I had borrow checker problem within the code but managed to fixed it but now same in the test.

How can I better structure the code for my case?
Any guidance would be greatly appreciated!

Quick squiz at the nom docs suggests that the problem here is that errors coming out of the parser contain a borrow of the input. Those errors are being converted into anyhow::Error which requires the errors to be 'static. This leads the compiler to deduce that all the data you're borrowing in order to parse it must be 'static, which it can't be (since it's on the stack).

Edit: actually, anyhow::Error itself isn't the problem. The compiler wouldn't let you propagate the errors out of the scope in which the input data is borrowed from anyway.

It looks like you want to call e.to_owned() on the errors in the IResult before propagating them.

1 Like

One problem is that your signature of parse ties the returned lifetime to the lifetime of self (that's how elision rules are defined). You want to return &'bfmt [u8] instead.

That only gets rid of one of the errors, though; I'm still trying to figure out why the 'static bound exists.

1 Like

While your observation is correct, to_owned() won't fix the error because it isn't transitive (it doesn't convert to a type recursively containing owned types only).

After applying my other suggestion to make the signature less restrictive, the error can finally be fixed by Display-formatting the error instead: Playground.

1 Like

I changed return type of parser to parsed object (no buffer there), and handled IResult error within the parser method via match. Now it works.

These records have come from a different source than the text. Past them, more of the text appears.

import Summits.ABC.IUTFork.Joshi.AdelicAnsatzDeformation
import Summits.ABC.IUTFork.Joshi.ArithmeticoidsToyModel
import HarnessLib

/-!
# Non-vacuity of the `w`-level gluing certificate `AdelicCurveDatum.DeformationSupply` at an INHABITED deformation datum:
# E-t7's adelic curve datum OF E-t37's toy `ATS2h.toyDatum`, its certificate, and E-t7's inputs there (no arithmetic content)

Test-side support file of the abc-iut cell, block E «type Joshi's construction, test vs S» (rung LADDER-ABC:A2.E; seat abc-iut-E-t57,
batch-3 «[J-IIp] DERIVABLE/SUPPLIER seat»), sequel of `Joshi/AdelicAnsatzDeformation.lean` (this seat, p432924: `DeformationSupply`,
`ATS2h.DeformationDatum.AnsatzLevel` / `toAdelicCurveDatum` / `supply`) over abc-iut-E-t37's `Joshi/ArithmeticoidsToyModel.lean`
(p432522: `ATS2h.toyDatum`, the one-place degenerate model of the [J-2½] §4–§5 signature, `toy_lActsByFrobeniusPowers`). PURPOSE: p432924
§4 showed the certificate is satisfiable RELATIVE to E-t37's signature; this file instantiates it at E-t37's INHABITED datum, so that
the rows S2/S3 supplied along a `DeformationSupply` (E-t7's `LStarThroughFrobenius`, `[MetrizableSpace 𝒴′]`, Cor. 4.2.3.3) are statements
about a nonempty class (CONVENTIONS §4 vacuity smell). The added `ℚ_p`-level (`AnsatzLevel`) is the TRIVIAL one (one point, primitive
Ansatz = everything) — deliberately contentless: the honest `ℚ_p`-level instance is the exponent model (`Joshi/PrototypeExponentModel.lean`
/ `Joshi/AdelicAnsatzExponentInstance.lean`, this seat). A model exhibits satisfiability, nothing more; TAKES NO SIDE on [IUTchIII] Cor. 3.12
or on any author; no FACT-LIST row, no new `Prop`, nothing asserted. [folklore]
-/

noncomputable section

namespace Summit.ABC.IUTFork.Joshi.ATS2h

/-- The trivial `ℚ_p`-level over E-t37's toy datum: one bad place (`V^{odd,ss} := univ ⊆ V^non` since `V^arc = ∅`), `ℓ⋆ = 2`, one residue
characteristic, `|Y_{C_p^♭,ℚ_p}| := Unit`, all maps trivial, primitive Ansatz := everything. No arithmetic content. [folklore] -/
def toyAnsatzLevel : toyDatum.AnsatzLevel where
  oddss := Set.univ
  oddss_nonarch _ _ h := (Set.notMem_empty _ h).elim
  lstar := 2
  one_le_lstar := by norm_num
  P := Unit
  pOf _ := ()
  Y0 _ := Unit
  forget _ _ := ()
  G0 _ := Unit
  g0act _ _ y := y
  res _ _ := ()
  forget_gal _ _ _ := rfl
  frob0 _ := Equiv.refl Unit
  forget_frob _ _ := rfl
  T _ := Unit
  absK _ _ _ := 1
  absK0 _ _ _ := 1
  forget_abs _ _ := rfl
  primAnsatz _ := Set.univ

/-- **E-t7's adelic curve datum OF E-t37's toy deformation datum** ([J-III] §4.1 signature at an inhabited [J-2½] datum). [folklore] -/
abbrev toyAdelicCurveDatum : AdelicCurveDatum := toyDatum.toAdelicCurveDatum toyAnsatzLevel

/-- **The certificate `DeformationSupply` is INHABITED at an inhabited deformation datum** (all equations `rfl`). [folklore] -/
def toyDeformationSupply : toyAdelicCurveDatum.DeformationSupply toyDatum := toyDatum.supply toyAnsatzLevel

/-- At the toy datum E-t7's input `LStarThroughFrobenius` holds (via S2 from E-t37's `toy_lActsByFrobeniusPowers`) and so does Cor. 4.2.3.3
`AnsatzMetrisable` (via S3) — the supplied rows are about a nonempty class. [folklore] -/
theorem toy_rows : toyAdelicCurveDatum.LStarThroughFrobenius ∧ toyAdelicCurveDatum.AnsatzMetrisable :=
  toyDatum.toAdelicCurveDatum_lStarThroughFrobenius toyAnsatzLevel toy_lActsByFrobeniusPowers

/-- … hence [J-III] Thm. 4.2.2.1 (3) in the diagonal reading holds at the toy datum (its second input, E-t7's `↔`-Frobenius invariance,
is trivial there: primitive Ansatz = everything). [folklore] -/
theorem toy_ansatzLStarStableDiag : toyAdelicCurveDatum.AnsatzLStarStableDiag :=
  toyDeformationSupply.ansatzLStarStableDiag toy_lActsByFrobeniusPowers
    (fun _ _ => ⟨fun _ => Set.mem_univ _, fun _ => Set.mem_univ _⟩)

/-- Packaged: the adelic curve datum of the toy carries a `DeformationSupply` (the certificate type is inhabited at an inhabited
deformation datum satisfying [J-2½] Thm. 4.2.3 (4) as typed), and E-t7's `LStarThroughFrobenius`, Cor. 4.2.3.3 and (3)-diagonal hold
there. [folklore] -/
theorem deformationSupply_nonempty :
    Nonempty (toyAdelicCurveDatum.DeformationSupply toyDatum) ∧ toyAdelicCurveDatum.LStarThroughFrobenius ∧
      toyAdelicCurveDatum.AnsatzMetrisable ∧ toyAdelicCurveDatum.AnsatzLStarStableDiag :=
  ⟨⟨toyDeformationSupply⟩, toy_rows.1, toy_rows.2, toy_ansatzLStarStableDiag⟩

end Summit.ABC.IUTFork.Joshi.ATS2h

end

Thanks!

First, resolve the actual result type involved:

IResult<&[u8], (), _>
IResult<&[u8], (), Error<&[u8]>>
Result<(&[u8], ()), Err<Error<&[u8]>>>

There is a specific impl Err<Error<&[u8]>> that provides a to_owned method that converts from Err<Error<&[u8]>> to Err<Error<Vec<u8>>> which is owned, and thus won't induce the 'static borrow requirement.

You'd be correct if I'd said to call to_owned on the IResult, but I said to call to_owned on the errors in the IResult; that is, (...).map_err(|e| e.to_owned()).

1 Like